[Stored data entries]
▬▬▬

import Mathlib
import Summits.Ventures.PercRepro2.Defs
import Summits.Ventures.PercRepro2.Graph
import Summits.Ventures.PercRepro2.OneColourSwitch
import Summits.Ventures.PercRepro2.RegionHubSign
import Summits.Ventures.PercRepro2.SideSwitch
import Summits.Ventures.PercRepro2.SideSwitchFibre
import Summits.Ventures.PercRepro2.SideSwitchClosed
import Summits.Ventures.PercRepro2.SideSwitchComps
import Summits.Ventures.PercRepro2.SideSwitchCompsFibre
import Summits.Ventures.PercRepro2.M9NoPocketDefs

/-!
# The single-`d` class without a pocket — the worlds of an assignment (blind cell PercRepro2,
p3 g20, 2026-08-27; `proofs/P3-CPNC.md` §17c (iii))

For a representative `ρ` (every block of `G − d` on the `Y`-side, every `T`-edge `Y`) and a
coordinate vector `x` (blocks to switch, `T`-edges to colour `W`), the worlds of `{r, s}` in
`G − d` of the assignment `assignX x ρ` are the switched ones (`K2_endsD_assignX`,
`M2_endsD_assignX`), and — under the no-pocket hypothesis and the legality `x ∈ L4` — the
worlds in `G` add exactly `d` when it has a source of that colour (`K2_assignX`, `M2_assignX`).
Own work; std axioms.
-/

namespace Summit.Ventures.PercRepro2

namespace NoPocket

open Finset Classical RegionHub OneColourSwitch SideSwitch

variable {V : Type*} {E : Type*}

section Assign

variable [Fintype V] [DecidableEq V] [Fintype E] [DecidableEq E]

variable {ends : E → Sym2 V}

omit [Fintype V] in
/-- A `T`-edge is not inside the flip set `x.2`-free part: the value of an edge not at `d` under
`flipF` of a set of `T`-edges. -/
lemma flipF_Tset_of_notMem_d {d r s : V} {F : Finset E} (hF : F ⊆ Tset ends d r s) {ρ : Config E}
    {e : E} (he : d ∉ ends e) : flipF F ρ e = ρ e := by
  apply flipF_of_notMem
  intro h
  exact he (d_mem_of_mem_Tset (hF h))

omit [Fintype V] [DecidableEq V] [Fintype E] [DecidableEq E] in
/-- An edge not at `d` touches a vertex set in `G` iff it touches it in `G − d`. -/
lemma mem_touches_endsD_iff {d : V} {S : Set V} {e : E} (he : d ∉ ends e) :
    e ∈ touches (endsD ends d) S ↔ e ∈ touches ends S := by
  simp only [mem_touches, endsD_of_notMem he]

omit [Fintype V] in
/-- Off the edges at `d`, the assignment is the block switch of `G − d`. -/
lemma assignX_eq_flipTouch_endsD_of_notMem {d r s : V} {ρ : Config E}
    {x : Finset (Finset V) × Finset E} (hF : x.2 ⊆ Tset ends d r s) {e : E} (he : d ∉ ends e) :
    assignX ends x ρ e = flipTouch (endsD ends d) (↑(unionT x.1) : Set V) ρ e := by
  simp only [assignX, flipTouch, mem_touches_endsD_iff he, flipF_Tset_of_notMem_d hF he]

omit [Fintype V] in
/-- The `Y`-world of `{r, s}` in `G − d` of an assignment is that of the block switch. -/
lemma K2_endsD_assignX_eq {d r s : V} {ρ : Config E} {x : Finset (Finset V) × Finset E}
    (hF : x.2 ⊆ Tset ends d r s) :
    K2 (endsD ends d) r s (assignX ends x ρ) =
      K2 (endsD ends d) r s (flipTouch (endsD ends d) (↑(unionT x.1) : Set V) ρ) :=
  K2_endsD_eq_of_eqOn (fun _ he => assignX_eq_flipTouch_endsD_of_notMem hF he) r s

omit [Fintype V] in
/-- The `W`-world of `{r, s}` in `G − d` of an assignment is that of the block switch. -/
lemma M2_endsD_assignX_eq {d r s : V} {ρ : Config E} {x : Finset (Finset V) × Finset E}
    (hF : x.2 ⊆ Tset ends d r s) :
    M2 (endsD ends d) r s (assignX ends x ρ) =
      M2 (endsD ends d) r s (flipTouch (endsD ends d) (↑(unionT x.1) : Set V) ρ) :=
  M2_endsD_eq_of_eqOn (fun _ he => assignX_eq_flipTouch_endsD_of_notMem hF he) r s

/-- The switch data of a union of blocks of a representative. -/
lemma block_switch_data {p q r s d : V} {ρ : Config E} (_hρ : ρ ∈ RepD ends p q r s d)
    {T : Finset (Finset V)} (hT : T ⊆ blocks ends d r s ρ) :
    (↑(unionT T) : Set V) ⊆ K2 (endsD ends d) r s ρ ∪ M2 (endsD ends d) r s ρ ∧
      r ∉ (↑(unionT T) : Set V) ∧ s ∉ (↑(unionT T) : Set V) ∧
      ClosedIn (endsD ends d) (sided (endsD ends d) r s ρ) (↑(unionT T) : Set V) :=
  switch_data_unionT (ends := endsD ends d) hT

/-- A representative is a representative of `G − d` in the sense of `SideSwitchFibre`. -/
lemma mem_Rep_endsD_of_mem_RepD {p q r s d : V} {ρ : Config E} (hρ : ρ ∈ RepD ends p q r s d) :
    ρ ∈ Rep (endsD ends d) p q r s := by
  obtain ⟨h1, h2, _⟩ := mem_RepD.1 hρ
  exact mem_Rep.2 ⟨h1, h2⟩

/-- For a representative every block vertex lies in the `Y`-world of `G − d`. -/
lemma unionT_subset_K2_endsD {p q r s d : V} {ρ : Config E} (hρ : ρ ∈ RepD ends p q r s d)
    {T : Finset (Finset V)} (hT : T ⊆ blocks ends d r s ρ) :
    (↑(unionT T) : Set V) ⊆ K2 (endsD ends d) r s ρ := by
  intro y hy
  exact A0_subset_K2_of_mem_Rep (mem_Rep_endsD_of_mem_RepD hρ)
    (unionT_subset_A0 (ends := endsD ends d) hT (Finset.mem_coe.1 hy))

/-- **The `Y`-world of `G − d` of an assignment**: the `Y`-world of the representative minus the
switched blocks. -/
lemma K2_endsD_assignX {p q r s d : V} {ρ : Config E} (hρ : ρ ∈ RepD ends p q r s d)
    {x : Finset (Finset V) × Finset E} (hT : x.1 ⊆ blocks ends d r s ρ)
    (hF : x.2 ⊆ Tset ends d r s) :
    K2 (endsD ends d) r s (assignX ends x ρ) =
      K2 (endsD ends d) r s ρ \ (↑(unionT x.1) : Set V) := by
  rw [K2_endsD_assignX_eq hF]
  obtain ⟨h1, h2, h3, h4⟩ := block_switch_data hρ hT
  obtain ⟨hsep, hM, _⟩ := mem_RepD.1 hρ
  rw [K2_flipTouch_of_closed hsep h1 h2 h3 h4]
  ext y
  simp only [Set.mem_union, Set.mem_sdiff, Set.mem_inter_iff]
  constructor
  · rintro (h | ⟨hyT, hyM⟩)
    · exact h
    · rcases hM y hyM with rfl | rfl
      · exact (h2 hyT).elim
      · exact (h3 hyT).elim
  · exact fun h => Or.inl h

/-- **The `W`-world of `G − d` of an assignment**: the switched blocks together with `r, s`. -/
lemma M2_endsD_assignX {p q r s d : V} {ρ : Config E} (hρ : ρ ∈ RepD ends p q r s d)
    {x : Finset (Finset V) × Finset E} (hT : x.1 ⊆ blocks ends d r s ρ)
    (hF : x.2 ⊆ Tset ends d r s) :
    M2 (endsD ends d) r s (assignX ends x ρ) =
      M2 (endsD ends d) r s ρ ∪ (↑(unionT x.1) : Set V) := by
  rw [M2_endsD_assignX_eq hF]
  obtain ⟨h1, h2, h3, h4⟩ := block_switch_data hρ hT
  obtain ⟨hsep, _, _⟩ := mem_RepD.1 hρ
  rw [M2_flipTouch_of_closed hsep h1 h2 h3 h4]
  have hK := unionT_subset_K2_endsD hρ hT
  ext y
  simp only [Set.mem_union, Set.mem_sdiff, Set.mem_inter_iff]
  constructor
  · rintro (⟨h, _⟩ | ⟨h, _⟩)
    · exact Or.inl h
    · exact Or.inr h
  · rintro (h | h)
    · by_cases hyT : y ∈ (↑(unionT x.1) : Set V)
      · exact Or.inr ⟨hyT, hK hyT⟩
      · exact Or.inl ⟨h, hyT⟩
    · exact Or.inr ⟨h, hK h⟩

/-- The assignment is `Sep` in `G − d`. -/
lemma sep2_endsD_assignX {p q r s d : V} {ρ : Config E} (hρ : ρ ∈ RepD ends p q r s d)
    {x : Finset (Finset V) × Finset E} (hT : x.1 ⊆ blocks ends d r s ρ)
    (hF : x.2 ⊆ Tset ends d r s) : sep2 (endsD ends d) p q r s (assignX ends x ρ) := by
  obtain ⟨hsep, _, _⟩ := mem_RepD.1 hρ
  have h := sep2_assignC (ends := endsD ends d) hsep hT
  rw [sep2_iff] at h ⊢
  rw [K2_endsD_assignX_eq hF, M2_endsD_assignX_eq hF]
  exact h

/-- The assignment has no doubly reached vertex in `G − d` other than `r, s`. -/
lemma DZero_endsD_assignX {p q r s d : V} {ρ : Config E} (hρ : ρ ∈ RepD ends p q r s d)
    {x : Finset (Finset V) × Finset E} (hT : x.1 ⊆ blocks ends d r s ρ)
    (hF : x.2 ⊆ Tset ends d r s) : DZero (endsD ends d) r s (assignX ends x ρ) := by
  intro y hr hs hK hM
  rw [K2_endsD_assignX hρ hT hF] at hK
  rw [M2_endsD_assignX hρ hT hF] at hM
  obtain ⟨_, hM', _⟩ := mem_RepD.1 hρ
  rcases hM with hyM | hyT
  · rcases hM' y hyM with rfl | rfl
    · exact hr rfl
    · exact hs rfl
  · exact hK.2 hyT

/-- The sided set of `G − d` is preserved by an assignment. -/
lemma A0_endsD_assignX {p q r s d : V} {ρ : Config E} (hρ : ρ ∈ RepD ends p q r s d)
    {x : Finset (Finset V) × Finset E} (hT : x.1 ⊆ blocks ends d r s ρ)
    (hF : x.2 ⊆ Tset ends d r s) :
    A0 (endsD ends d) r s (assignX ends x ρ) = A0 (endsD ends d) r s ρ := by
  ext y
  simp only [mem_A0]
  rw [K2_endsD_assignX hρ hT hF, M2_endsD_assignX hρ hT hF]
  have hK := unionT_subset_K2_endsD hρ hT
  constructor
  · rintro ⟨(⟨h, _⟩ | (h | h)), hr, hs⟩
    · exact ⟨Or.inl h, hr, hs⟩
    · exact ⟨Or.inr h, hr, hs⟩
    · exact ⟨Or.inl (hK h), hr, hs⟩
  · rintro ⟨(h | h), hr, hs⟩
    · by_cases hyT : y ∈ (↑(unionT x.1) : Set V)
      · exact ⟨Or.inr (Or.inr hyT), hr, hs⟩
      · exact ⟨Or.inl ⟨h, hyT⟩, hr, hs⟩
    · exact ⟨Or.inr (Or.inl h), hr, hs⟩

/-- The blocks are preserved by an assignment. -/
lemma blocks_assignX {p q r s d : V} {ρ : Config E} (hρ : ρ ∈ RepD ends p q r s d)
    {x : Finset (Finset V) × Finset E} (hT : x.1 ⊆ blocks ends d r s ρ)
    (hF : x.2 ⊆ Tset ends d r s) :
    blocks ends d r s (assignX ends x ρ) = blocks ends d r s ρ := by
  simp only [blocks, comps, A0_endsD_assignX hρ hT hF]

end Assign

section Edges

variable [Fintype V] [DecidableEq V] [Fintype E] [DecidableEq E]

variable {ends : E → Sym2 V}

/-- A block vertex is neither `r`, `s` nor `d`. -/
lemma block_vertex_ne {p q r s d : V} {ρ : Config E} (hρ : ρ ∈ RepD ends p q r s d)
    {C : Finset V} (hC : C ∈ blocks ends d r s ρ) {y : V} (hy : y ∈ C) (hr : d ≠ r) (hs : d ≠ s) :
    y ≠ r ∧ y ≠ s ∧ y ≠ d := by
  have hyA : y ∈ A0 (endsD ends d) r s ρ := subset_A0_of_mem_comps (ends := endsD ends d) hC hy
  obtain ⟨hU, hyr, hys⟩ := mem_A0.1 hyA
  refine ⟨hyr, hys, ?_⟩
  rintro rfl
  rcases hU with h | h
  · exact not_mem_K2_endsD hr hs ρ h
  · exact not_mem_M2_endsD hr hs ρ h

/-- No `T`-edge touches a union of blocks. -/
lemma Tset_not_touches_unionT {p q r s d : V} {ρ : Config E} (hρ : ρ ∈ RepD ends p q r s d)
    {T : Finset (Finset V)} (hT : T ⊆ blocks ends d r s ρ) (hr : d ≠ r) (hs : d ≠ s) {e : E}
    (he : e ∈ Tset ends d r s) : e ∉ touches ends (↑(unionT T) : Set V) := by
  rintro ⟨y, hy, z, hyz⟩
  obtain ⟨C, hC, hyC⟩ := mem_unionT.1 (Finset.mem_coe.1 hy)
  obtain ⟨hyr, hys, hyd⟩ := block_vertex_ne hρ (hT hC) hyC hr hs
  rcases mem_Tset.1 he with h | h <;> rw [hyz, Sym2.eq_iff] at h
  · rcases h with ⟨h1, _⟩ | ⟨h1, _⟩
    · exact hyd h1
    · exact hyr h1
  · rcases h with ⟨h1, _⟩ | ⟨h1, _⟩
    · exact hyd h1
    · exact hys h1

/-- The value of a `T`-edge in an assignment: flipped iff it is in `x.2`. -/
lemma assignX_Tset {p q r s d : V} {ρ : Config E} (hρ : ρ ∈ RepD ends p q r s d)
    {x : Finset (Finset V) × Finset E} (hT : x.1 ⊆ blocks ends d r s ρ) (hr : d ≠ r) (hs : d ≠ s)
    {e : E} (he : e ∈ Tset ends d r s) :
    assignX ends x ρ e = (if e ∈ x.2 then !ρ e else ρ e) := by
  simp only [assignX]
  rw [flipTouch_of_notMem ends (Tset_not_touches_unionT hρ hT hr hs he)]
  by_cases h : e ∈ x.2
  · rw [flipF_of_mem h, if_pos h]
  · rw [flipF_of_notMem h, if_neg h]

/-- A `T`-edge of an assignment is `Y` iff it is not in `x.2`. -/
lemma assignX_Tset_eq_true_iff {p q r s d : V} {ρ : Config E} (hρ : ρ ∈ RepD ends p q r s d)
    {x : Finset (Finset V) × Finset E} (hT : x.1 ⊆ blocks ends d r s ρ) (hr : d ≠ r) (hs : d ≠ s)
    {e : E} (he : e ∈ Tset ends d r s) : assignX ends x ρ e = true ↔ e ∉ x.2 := by
  rw [assignX_Tset hρ hT hr hs he]
  obtain ⟨_, _, hY⟩ := mem_RepD.1 hρ
  have := hY e he
  by_cases h : e ∈ x.2
  · simp [h, this]
  · simp [h, this]

/-- An edge from `d` to a block vertex is not a `T`-edge. -/
lemma not_mem_Tset_of_block {p q r s d : V} {ρ : Config E} (hρ : ρ ∈ RepD ends p q r s d)
    {C : Finset V} (hC : C ∈ blocks ends d r s ρ) {y : V} (hy : y ∈ C) (hr : d ≠ r) (hs : d ≠ s)
    {e : E} (he : ends e = s(d, y)) : e ∉ Tset ends d r s := by
  obtain ⟨hyr, hys, _⟩ := block_vertex_ne hρ hC hy hr hs
  intro h
  rcases mem_Tset.1 h with h' | h' <;> rw [he, Sym2.eq_iff] at h'
  · rcases h' with ⟨_, h2⟩ | ⟨h1, _⟩
    · exact hyr h2
    · exact hr h1
  · rcases h' with ⟨_, h2⟩ | ⟨h1, _⟩
    · exact hys h2
    · exact hs h1

/-- The block of a vertex of a union of blocks is in that set of blocks. -/
lemma block_mem_of_mem_unionT {p q r s d : V} {ρ : Config E} (_hρ : ρ ∈ RepD ends p q r s d)
    {T : Finset (Finset V)} (hT : T ⊆ blocks ends d r s ρ) {C : Finset V}
    (hC : C ∈ blocks ends d r s ρ) {y : V} (hy : y ∈ C) (hyT : y ∈ unionT T) : C ∈ T := by
  obtain ⟨C', hC', hyC'⟩ := mem_unionT.1 hyT
  have h1 := eq_compIn_of_mem_comps (ends := endsD ends d) hC hy
  have h2 := eq_compIn_of_mem_comps (ends := endsD ends d) (hT hC') hyC'
  rw [h1, ← h2]
  exact hC'

/-- The value of an edge from `d` to a block vertex in an assignment: flipped iff the block is
switched. -/
lemma assignX_block_edge {p q r s d : V} {ρ : Config E} (hρ : ρ ∈ RepD ends p q r s d)
    {x : Finset (Finset V) × Finset E} (hT : x.1 ⊆ blocks ends d r s ρ)
    (hF : x.2 ⊆ Tset ends d r s) (hr : d ≠ r) (hs : d ≠ s) {C : Finset V}
    (hC : C ∈ blocks ends d r s ρ) {y : V} (hy : y ∈ C) {e : E} (he : ends e = s(d, y)) :
    assignX ends x ρ e = (if C ∈ x.1 then !ρ e else ρ e) := by
  have hnotT : e ∉ x.2 := fun h => not_mem_Tset_of_block hρ hC hy hr hs he (hF h)
  have hval : flipF x.2 ρ e = ρ e := flipF_of_notMem hnotT
  by_cases hCx : C ∈ x.1
  · rw [if_pos hCx, assignX, flipTouch_of_mem ends ⟨y, Finset.mem_coe.2 (mem_unionT.2 ⟨C, hCx, hy⟩), d,
      by rw [he, Sym2.eq_swap]⟩, hval]
  · rw [if_neg hCx, assignX, flipTouch_of_notMem ends, hval]
    rintro ⟨z, hz, w, hzw⟩
    rw [he, Sym2.eq_iff] at hzw
    rcases hzw with ⟨h1, _⟩ | ⟨_, h2⟩
    · obtain ⟨C', hC', hzC'⟩ := mem_unionT.1 (Finset.mem_coe.1 hz)
      exact (block_vertex_ne hρ (hT hC') hzC' hr hs).2.2 h1.symm
    · rw [← h2] at hz
      exact hCx (block_mem_of_mem_unionT hρ hT hC hy (Finset.mem_coe.1 hz))

end Edges

end NoPocket

end Summit.Ventures.PercRepro2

▬▬▬

Brief → Your response should hold the lines from the first line of the entries above through the line with "import Summits.Ventures.PercRepro2.SideSwitchFibre", each retyped exactly, and nothing else.

Your solution →
import Mathlib
import Summits.Ventures.PercRepro2.Defs
import Summits.Ventures.PercRepro2.Graph
import Summits.Ventures.PercRepro2.OneColourSwitch
import Summits.Ventures.PercRepro2.RegionHubSign
import Summits.Ventures.PercRepro2.SideSwitch
import Summits.Ventures.PercRepro2.SideSwitchFibre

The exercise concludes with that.